Weird ldexp performance

I’m trying to write a faster implimentation of `exp`, and along the way, I noticed that I have no idea how fast `ldexp` is, and my efforts to benchmark it result in madness.

My code is

``````function myexp(x::Float64)
# Reduction: x = M*ln2 + ln2*(j/1024) + r
# M, j chosen such that 0<1024, abs(r) < ln2/2048

N = round(Int, x*1477.3197218702985)      # 1024/ln2
r = x - N*0.0006769015435155716           # ln2/1024
M = N >> 10
j = N - M<<10

# exp(x) = exp(ln2*M + ln2*j/2^k + r)
small_part = J_TABLE[j+1] * small_exp(r)
return ldexp(small_part, M)
end
``````

Unfortunately, this is about 2x slower than if the last line is replaced with `return small_part* (1<<M)`. When I saw this, everything made sense. I then tried to benchmark the performance of `ldexp` by itself, and discovered that the function, no matter how I timed it (with BenchmarkTools) only took 15ns. Any ideas what’s happening here?

1 Like

Why is 15ns madness? That’s about what I’d expect. Can you give an MWE and show your benchmarking code?

Actually I get

``````julia> x = 1.0; y = 3
3

julia> @btime ldexp(\$(Ref(x))[], \$(Ref(y))[])
3.272 ns (0 allocations: 0 bytes)
8.0
``````
1 Like

I’d stick with this. Compare the native code.
But it is possible to do even better if you can guarantee that `M` belongs to a narrow range (such as `0 <= M < 64`):

``````julia> myldexp(x, y) = x * (1 << y)
myldexp (generic function with 1 method)

julia> @code_native debuginfo=:none myldexp(0.125, 3)
.text
movl    \$1, %eax
shlxq   %rdi, %rax, %rcx
xorl    %edx, %edx
cmpq    \$63, %rdi
cmovaq  %rdx, %rcx
movq    %rdi, %rsi
negq    %rsi
shrxq   %rsi, %rax, %rax
cmpq    \$63, %rsi
cmovaq  %rdx, %rax
testq   %rdi, %rdi
cmovnsq %rcx, %rax
vcvtsi2sd       %rax, %xmm1, %xmm1
vmulsd  %xmm0, %xmm1, %xmm0
retq
nopl    (%rax,%rax)

julia> using SIMDPirates

julia> myldexp(x, y) = (SIMDPirates.assume(0 ≤ y < 64); x * (1 << y))
myldexp (generic function with 1 method)

julia> @code_native debuginfo=:none myldexp(0.125, 3)
.text
movl    \$1, %eax
shlxq   %rdi, %rax, %rax
vcvtsi2sd       %rax, %xmm1, %xmm1
vmulsd  %xmm0, %xmm1, %xmm0
retq
nopw    %cs:(%rax,%rax)
nop
``````

But I think LLVM is good at figuring out restricted ranges on its own, so odds are `assume` is unnecessary.

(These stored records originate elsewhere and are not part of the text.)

import Summits.QuantumFields.BalabanUV.T4Continuum.Support.RegionElectricSplitting
import Summits.QuantumFields.BalabanUV.T4Continuum.Support.RegionGaugeResolventSplit

/-!
# T⁴ programme, spine node NE2 (U1a), sub-row Δ1 «NE2⁰-Dirichlet» — DIRECTION SPLITTING: a bond operator without cross-direction entries
# commutes with the direction projections and so does its inverse; THE LOCAL REGION OPERATOR `Δ_loc(Ω)` IS SUCH AN OPERATOR on every
# region without re-entrant contact (in particular on the whole torus)

NE2 formalisation swarm `b2b-balaban-t4-ne2-formalise-*`, LEAF PROVER 07 (gen 11), supplier brick «Δ1-LOC-COMPONENTWISE» (own initiative;
named as «leaf-07-g11's reserved brick» in leaf-05-g10's memo `t4/T4-EST-NE2-D1-COLLAR-STRUCT.md` §4 (d), journal 2026-08-21 l.24942, and
wanted for the owner's graded well: R47 l.25022 / O16-b l.25177 «your direction-splitting transfers verbatim to `localGW` via `localGW_eq`»;
numerics of record `t4/T4-EST-NE2-D1-COLLAR.md`).

 * §1 GENERIC (any finite bond index type `v` with a direction map `dir : v → Fin d`): the 0/1 diagonal projections `compP dir ν`
   (`Σ_ν compP ν = 1`, idempotent, Hermitian); a matrix INTO `v` whose row `i` reads only bonds of direction `rdir i` has a Gram matrix
   without cross-direction entries (`gram_apply_eq_zero_of_dir`); a matrix `T` on `v` WITHOUT CROSS-DIRECTION ENTRIES
   (`dir b ≠ dir b′ → T b b′ = 0`) commutes with every `compP dir ν` (`mul_compP_eq_of_apply_eq_zero`), its form splits
   `⟨A, TA⟩ = Σ_ν ⟨A_ν, T A_ν⟩` (`form_eq_sum_compP`), and if `IsUnit T.det` its INVERSE commutes with the projections too
   (`inv_mul_eq_mul_inv_of_commute`, `inv_mul_compP_of_apply_eq_zero`) — the resolvent is componentwise.
 * §2 THE STAR BONDS of a region (`dir b = b.2`): `Idiff μ`, `Wdir μ` (`RegionElectricSplitting`), Bałaban's line averaging `avgR` (a row
   `(y, ν)` of (1.18) reads only `ν`-bonds) and its Gram matrix have no cross-direction entries.
 * §3 **`regionDeltaLoc_apply_eq_zero_of_ne (hH : AtMostOneNeighbour n M S) : b.2 ≠ b′.2 → Δ_loc b b′ = 0`** — the owner's LOCAL operator
   `regionDeltaLoc = curlRᴴcurlR + gradR·gradRᴴ + a n^d·avgRᴴavgR` (p238371) via leaf-07-g7's ELECTRIC SPLITTING
   `curlRᴴcurlR + gradR·gradRᴴ = Σ_μ Wdir μ` (H1 regions: every product region at `n ≥ 2`, the whole torus) and §2; hence
   `regionDeltaLoc_mul_compP`, `form_regionDeltaLoc_eq_sum`, **`regionDeltaLoc_inv_mul_compP`** (given `IsUnit Δ_loc.det`).
 * §4 the whole torus is an H1 region (`atMostOneNeighbour_top`, vacuously): `regionDeltaLoc_top_apply_eq_zero_of_ne` with no hypothesis.

Downstream one-liners (separate files, on modules that are proposals at the time of writing): the two-zone `localTZ = regionDeltaLoc S₀ +
a n²·selCᴴselC` (leaf-05-g10 `RegionTwoZoneLocal`; the collar mass is diagonal) and the graded-well `localGW = LapV + a·QvGWᴴQvGW` (owner
O16-b `GradedWellData`; `LapV` and the sub-block line averages are direction-preserving) inherit §1 with `dir = Prod.snd`.

HONEST FRAMING (T4-DAG p. 1).  Model level (`U = 1`, one region / one averaging scale, finite torus); [folklore] finite-dimensional algebra over
landed modules; nothing printed is asserted; no estimate, no rate; on regions WITH re-entrant contact `Δ_loc` is NOT componentwise (coupling
block of norm `n²`, `t4/T4-EST-NE2-D1-REENTRANT.md` (V1)); NE2 (U1a) NOT proved; spine PROVED 0/9 unchanged; NOT [B9] (3.16)/(3.23)–(3.27) as
printed; NOT infinite volume / mass gap / Clay.  HONEST DEPENDENCY: continuum YM on T⁴ ⇐ BetaPertH ∧ nine spine estimates (0/9 proved);
BetaPertH ⇐ (D1) ∧ (D4) ∧ CAP+tail; G-an2-4 gates asym, D1 and NE2/3/4.  No `sorry`.
-/

noncomputable section

open scoped BigOperators ComplexConjugate Matrix
open Finset

namespace Summit.QuantumFields.BalabanUV.T4Continuum.RegionLocalComponentwise

open Literature.MathematicalPhysics.QuantumFieldTheory.Balaban1983to89.B5Prop11Plancherel (Tor fine unitVec)
open Literature.MathematicalPhysics.QuantumFieldTheory.Balaban1983to89.B5Block118 (QvOp)
open Summit.QuantumFields.BalabanUV.T4Continuum
open Summit.QuantumFields.BalabanUV.T4Continuum.RegionGaugeFixedVector (starReg curlR gradR avgR)
open Summit.QuantumFields.BalabanUV.T4Continuum.RegionGaugeResolventSplit (regionDeltaLoc regionDeltaLoc_eq)
open Summit.QuantumFields.BalabanUV.T4Continuum.RegionStarBoundaryCharges (AtMostOneNeighbour)
open Summit.QuantumFields.BalabanUV.T4Continuum.RegionElectricSplitting (Idiff Wdir tcnt electric_splitting)
open Summit.QuantumFields.BalabanUV.Beta.GAN24.DirichletBoxTrace (blockReg)

variable {d : ℕ}

/-! ## §1 Generic direction splitting -/

section Generic

variable {v : Type*} [Fintype v] [DecidableEq v] (dir : v → Fin d)

/-- the 0/1 projection onto the bonds of direction `ν`. [folklore] -/
def compP (ν : Fin d) : Matrix v v ℂ := Matrix.diagonal fun b => if dir b = ν then 1 else 0

omit [Fintype v] in
/-- entries of `compP`. [folklore] -/
theorem compP_apply (ν : Fin d) (b b' : v) : compP dir ν b b' = if b = b' ∧ dir b = ν then 1 else 0 := by
  unfold compP
  by_cases h : b = b'
  · subst h; by_cases h2 : dir b = ν <;> simp [h2]
  · simp [h]

omit [Fintype v] in
/-- `Σ_ν compP ν = 1`. [folklore] -/
theorem sum_compP : ∑ ν, compP dir ν = (1 : Matrix v v ℂ) := by
  ext b b'
  rw [Matrix.sum_apply]
  simp_rw [compP_apply]
  by_cases h : b = b'
  · subst h
    rw [Finset.sum_eq_single (dir b)]
    · simp
    · intro ν _ hν; simp [Ne.symm hν]
    · intro h; exact absurd (mem_univ _) h
  · simp [h, Matrix.one_apply_ne h]

/-- `compP ν` is idempotent. [folklore] -/
theorem compP_mul_compP (ν : Fin d) : compP dir ν * compP dir ν = compP dir ν := by
  unfold compP
  rw [Matrix.diagonal_mul_diagonal]
  congr 1; funext b; by_cases h : dir b = ν <;> simp [h]

omit [Fintype v] in
/-- `compP ν` is Hermitian (real diagonal). [folklore] -/
theorem compP_conjTranspose (ν : Fin d) : (compP dir ν)ᴴ = compP dir ν := by
  unfold compP
  rw [Matrix.diagonal_conjTranspose]
  congr 1; funext b; by_cases h : dir b = ν <;> simp [h]

/-- `compP ν` acting on a field keeps the `ν`-components. [folklore] -/
theorem compP_mulVec (ν : Fin d) (A : v → ℂ) (b : v) : (compP dir ν *ᵥ A) b = if dir b = ν then A b else 0 := by
  unfold compP
  rw [Matrix.mulVec_diagonal]
  by_cases h : dir b = ν <;> simp [h]

omit [Fintype v] [DecidableEq v] in
/-- a matrix INTO the bonds whose row `i` only reads bonds of direction `rdir i` has a Gram matrix without cross-direction entries.
[folklore] -/
theorem gram_apply_eq_zero_of_dir {m : Type*} [Fintype m] (X : Matrix m v ℂ) (rdir : m → Fin d)
    (hX : ∀ i b, rdir i ≠ dir b → X i b = 0) {b b' : v} (h : dir b ≠ dir b') : (Xᴴ * X) b b' = 0 := by
  rw [Matrix.mul_apply]
  refine Finset.sum_eq_zero fun i _ => ?_
  rw [Matrix.conjTranspose_apply]
  by_cases hi : rdir i = dir b
  · rw [hX i b' (hi ▸ h), mul_zero]
  · rw [hX i b hi, star_zero, zero_mul]

/-- generic: a matrix with an invertible determinant that commutes with `P` has an inverse commuting with `P`. [folklore] -/
theorem inv_mul_eq_mul_inv_of_commute {T P : Matrix v v ℂ} (hU : IsUnit T.det) (hc : T * P = P * T) : T⁻¹ * P = P * T⁻¹ := by
  have h1 : T⁻¹ * (T * P) * T⁻¹ = T⁻¹ * (P * T) * T⁻¹ := by rw [hc]
  rw [← Matrix.mul_assoc, Matrix.nonsing_inv_mul _ hU, Matrix.one_mul, Matrix.mul_assoc, Matrix.mul_assoc,
    Matrix.mul_nonsing_inv _ hU, Matrix.mul_one] at h1
  exact h1.symm

/-- **A MATRIX WITHOUT CROSS-DIRECTION ENTRIES COMMUTES WITH EVERY DIRECTION PROJECTION.** [folklore] -/
theorem mul_compP_eq_of_apply_eq_zero {T : Matrix v v ℂ} (hT : ∀ b b' : v, dir b ≠ dir b' → T b b' = 0) (ν : Fin d) :
    T * compP dir ν = compP dir ν * T := by
  ext b b'
  unfold compP
  rw [Matrix.mul_diagonal, Matrix.diagonal_mul]
  by_cases hb : dir b = ν <;> by_cases hb' : dir b' = ν
  · simp [hb, hb']
  · rw [if_neg hb', if_pos hb, mul_zero, one_mul, hT b b' (by rw [hb]; exact Ne.symm hb')]
  · rw [if_pos hb', if_neg hb, mul_one, zero_mul, hT b b' (by rw [hb']; exact hb)]
  · simp [hb, hb']

/-- **… ITS FORM SPLITS DIRECTION BY DIRECTION**: `⟨A, T A⟩ = Σ_ν ⟨A_ν, T A_ν⟩`. [folklore] -/
theorem form_eq_sum_compP {T : Matrix v v ℂ} (hT : ∀ b b' : v, dir b ≠ dir b' → T b b' = 0) (A : v → ℂ) :
    star A ⬝ᵥ (T *ᵥ A) = ∑ ν, star (compP dir ν *ᵥ A) ⬝ᵥ (T *ᵥ (compP dir ν *ᵥ A)) := by
  have hc : ∀ ν, T *ᵥ (compP dir ν *ᵥ A) = compP dir ν *ᵥ (T *ᵥ A) := fun ν => by
    rw [Matrix.mulVec_mulVec, Matrix.mulVec_mulVec, mul_compP_eq_of_apply_eq_zero dir hT ν]
  have hterm : ∀ ν (b : v),
      star ((compP dir ν *ᵥ A) b) * (T *ᵥ (compP dir ν *ᵥ A)) b = if dir b = ν then star (A b) * (T *ᵥ A) b else 0 := fun ν b => by
    rw [hc ν, compP_mulVec, compP_mulVec]
    by_cases h : dir b = ν
    · rw [if_pos h, if_pos h, if_pos h]
    · rw [if_neg h, if_neg h, if_neg h, star_zero, zero_mul]
  simp only [dotProduct, Pi.star_apply]
  simp_rw [hterm]
  rw [Finset.sum_comm]
  refine Finset.sum_congr rfl fun b _ => ?_
  rw [Finset.sum_ite_eq, if_pos (mem_univ _)]

/-- **… AND ITS INVERSE COMMUTES WITH THE DIRECTION PROJECTIONS** (the resolvent is componentwise). [folklore] -/
theorem inv_mul_compP_of_apply_eq_zero {T : Matrix v v ℂ} (hT : ∀ b b' : v, dir b ≠ dir b' → T b b' = 0) (hU : IsUnit T.det)
    (ν : Fin d) : T⁻¹ * compP dir ν = compP dir ν * T⁻¹ :=
  inv_mul_eq_mul_inv_of_commute hU (mul_compP_eq_of_apply_eq_zero dir hT ν)

omit [Fintype v] [DecidableEq v] in
/-- a sum of two matrices without cross-direction entries has none. [folklore] -/
theorem add_apply_eq_zero_of_apply_eq_zero {T T' : Matrix v v ℂ} (hT : ∀ b b' : v, dir b ≠ dir b' → T b b' = 0)
    (hT' : ∀ b b' : v, dir b ≠ dir b' → T' b b' = 0) {b b' : v} (h : dir b ≠ dir b') : (T + T') b b' = 0 := by
  rw [Matrix.add_apply, hT b b' h, hT' b b' h, add_zero]

omit [Fintype v] [DecidableEq v] in
/-- a scalar multiple of a matrix without cross-direction entries has none. [folklore] -/
theorem smul_apply_eq_zero_of_apply_eq_zero {T : Matrix v v ℂ} (c : ℂ) (hT : ∀ b b' : v, dir b ≠ dir b' → T b b' = 0)
    {b b' : v} (h : dir b ≠ dir b') : (c • T) b b' = 0 := by
  rw [Matrix.smul_apply, hT b b' h, smul_zero]

end Generic

/-! ## §2 The star bonds of a region: direction preservation of the building blocks -/

section Star

variable (n : ℕ) [NeZero n] (M : Fin d → ℕ) [hM : ∀ μ, NeZero (M μ)] (a : ℝ) (S : Tor M → Prop) [DecidablePred S]

/-- the direction of a star bond. [folklore] -/
def sdir : {b // starReg n M S b} → Fin d := fun b => b.1.2

/-- `Idiff μ` preserves the direction: row `y` reads only `y` and `y + e_μ`. [folklore] -/
theorem Idiff_apply_eq_zero_of_ne (μ : Fin d) {y b' : {b // starReg n M S b}} (h : y.1.2 ≠ b'.1.2) : Idiff n M S μ y b' = 0 := by
  unfold Idiff
  by_cases hs : starReg n M S (y.1.1 + unitVec (fine n M) μ, y.1.2)
  · rw [dif_pos hs]
    have h1 : b' ≠ ⟨(y.1.1 + unitVec (fine n M) μ, y.1.2), hs⟩ := by
      intro hb; apply h; rw [hb]
    have h2 : b' ≠ y := by intro hb; exact h (congrArg (fun b : {b // starReg n M S b} => b.1.2) hb).symm
    simp [h1, h2]
  · rw [dif_neg hs]

/-- `Wdir μ` has no cross-direction entries. [folklore] -/
theorem Wdir_apply_eq_zero_of_ne (μ : Fin d) {b b' : {b // starReg n M S b}} (h : b.1.2 ≠ b'.1.2) : Wdir n M S μ b b' = 0 := by
  unfold Wdir
  rw [Matrix.add_apply, gram_apply_eq_zero_of_dir (sdir n M S) (Idiff n M S μ) (sdir n M S)
      (fun y c hy => Idiff_apply_eq_zero_of_ne n M S μ hy) h]
  have hne : b ≠ b' := by intro hb; exact h (congrArg (fun b : {b // starReg n M S b} => b.1.2) hb)
  rw [Matrix.diagonal_apply_ne _ hne, add_zero]

omit [DecidablePred S] in
/-- Bałaban's line averaging preserves the direction: the row `(y, ν)` of (1.18) reads only `ν`-bonds.
[cite: Balaban1984PropagatorsI, (1.18) p.20 (shape)] [folklore] -/
theorem avgR_apply_eq_zero_of_ne {i : Tor M × Fin d} {b : {b // starReg n M S b}} (h : i.2 ≠ b.1.2) : avgR n M S i b = 0 := by
  unfold avgR
  rw [Matrix.submatrix_apply]
  unfold QvOp
  simp [Ne.symm h]

omit [DecidablePred S] in
/-- the line-averaging Gram matrix has no cross-direction entries. [folklore] -/
theorem avgR_gram_apply_eq_zero_of_ne {b b' : {b // starReg n M S b}} (h : b.1.2 ≠ b'.1.2) :
    ((avgR n M S)ᴴ * avgR n M S) b b' = 0 :=
  gram_apply_eq_zero_of_dir (sdir n M S) (avgR n M S) (fun i => i.2) (fun _ _ hi => avgR_apply_eq_zero_of_ne n M S hi) h

/-! ## §3 The local operator is componentwise on H1 regions; so is its resolvent -/

/-- **`Δ_loc` HAS NO CROSS-DIRECTION ENTRIES ON A REGION WITHOUT RE-ENTRANT CONTACT** (H1 = `AtMostOneNeighbour`): by the electric
splitting `curlRᴴcurlR + gradR·gradRᴴ = Σ_μ Wdir μ` and the direction preservation of `Wdir μ` and of the line averaging.
[cite: Balaban1985BackgroundPropagators, (3.26) p.395 (shape: Δ_a at U = 1, R ↦ 1)] [folklore] -/
theorem regionDeltaLoc_apply_eq_zero_of_ne (hH : AtMostOneNeighbour n M S) {b b' : {b // starReg n M S b}} (h : b.1.2 ≠ b'.1.2) :
    regionDeltaLoc n M a S b b' = 0 := by
  have hW : (∑ μ, Wdir n M S μ) b b' = 0 := by
    rw [Matrix.sum_apply]
    exact Finset.sum_eq_zero fun μ _ => Wdir_apply_eq_zero_of_ne n M S μ h
  rw [regionDeltaLoc_eq, electric_splitting n M S hH, Matrix.add_apply, Matrix.smul_apply, hW,
    avgR_gram_apply_eq_zero_of_ne n M S h, smul_zero, add_zero]

/-- **`Δ_loc` COMMUTES WITH THE DIRECTION PROJECTIONS** on H1 regions. [folklore] -/
theorem regionDeltaLoc_mul_compP (hH : AtMostOneNeighbour n M S) (ν : Fin d) :
    regionDeltaLoc n M a S * compP (sdir n M S) ν = compP (sdir n M S) ν * regionDeltaLoc n M a S :=
  mul_compP_eq_of_apply_eq_zero (sdir n M S) (fun _ _ h => regionDeltaLoc_apply_eq_zero_of_ne n M a S hH h) ν

/-- **THE LOCAL RESOLVENT IS COMPONENTWISE** on H1 regions: `G̃ * compP ν = compP ν * G̃` whenever `Δ_loc` is invertible (e.g. by
`RegionLocalInjectedPairing.coercive_regionDeltaLoc_lev_box` on boxes). [folklore] -/
theorem regionDeltaLoc_inv_mul_compP (hH : AtMostOneNeighbour n M S) (hU : IsUnit (regionDeltaLoc n M a S).det) (ν : Fin d) :
    (regionDeltaLoc n M a S)⁻¹ * compP (sdir n M S) ν = compP (sdir n M S) ν * (regionDeltaLoc n M a S)⁻¹ :=
  inv_mul_compP_of_apply_eq_zero (sdir n M S) (fun _ _ h => regionDeltaLoc_apply_eq_zero_of_ne n M a S hH h) hU ν

/-- the form of `Δ_loc` splits direction by direction on H1 regions. [folklore] -/
theorem form_regionDeltaLoc_eq_sum (hH : AtMostOneNeighbour n M S) (A : {b // starReg n M S b} → ℂ) :
    star A ⬝ᵥ (regionDeltaLoc n M a S *ᵥ A)
      = ∑ ν, star (compP (sdir n M S) ν *ᵥ A) ⬝ᵥ (regionDeltaLoc n M a S *ᵥ (compP (sdir n M S) ν *ᵥ A)) :=
  form_eq_sum_compP (sdir n M S) (fun _ _ h => regionDeltaLoc_apply_eq_zero_of_ne n M a S hH h) A

/-! ## §4 The whole torus is an H1 region -/

omit [DecidablePred S] in
/-- the whole torus (`S = ⊤`) has no exterior sites, so H1 holds vacuously. [folklore] -/
theorem atMostOneNeighbour_top : AtMostOneNeighbour n M (fun _ : Tor M => True) := by
  intro x hx
  exact absurd trivial hx

/-- on the whole torus `Δ_loc` has no cross-direction entries, unconditionally. [folklore] -/
theorem regionDeltaLoc_top_apply_eq_zero_of_ne {b b' : {b // starReg n M (fun _ : Tor M => True) b}} (h : b.1.2 ≠ b'.1.2) :
    regionDeltaLoc n M a (fun _ : Tor M => True) b b' = 0 :=
  regionDeltaLoc_apply_eq_zero_of_ne n M a _ (atMostOneNeighbour_top n M) h

end Star

end Summit.QuantumFields.BalabanUV.T4Continuum.RegionLocalComponentwise

end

My bench-marking code is as follows:

``````x = rand(1000);
@btime myexp.(\$x)
``````

I find that the ldexp version takes 6.1us, vs 3.0us for the bit-shifted version. For the actuall problem, I don’t have any restrictions on the range of M, but if it helps, I know that `small_part` is around `1`.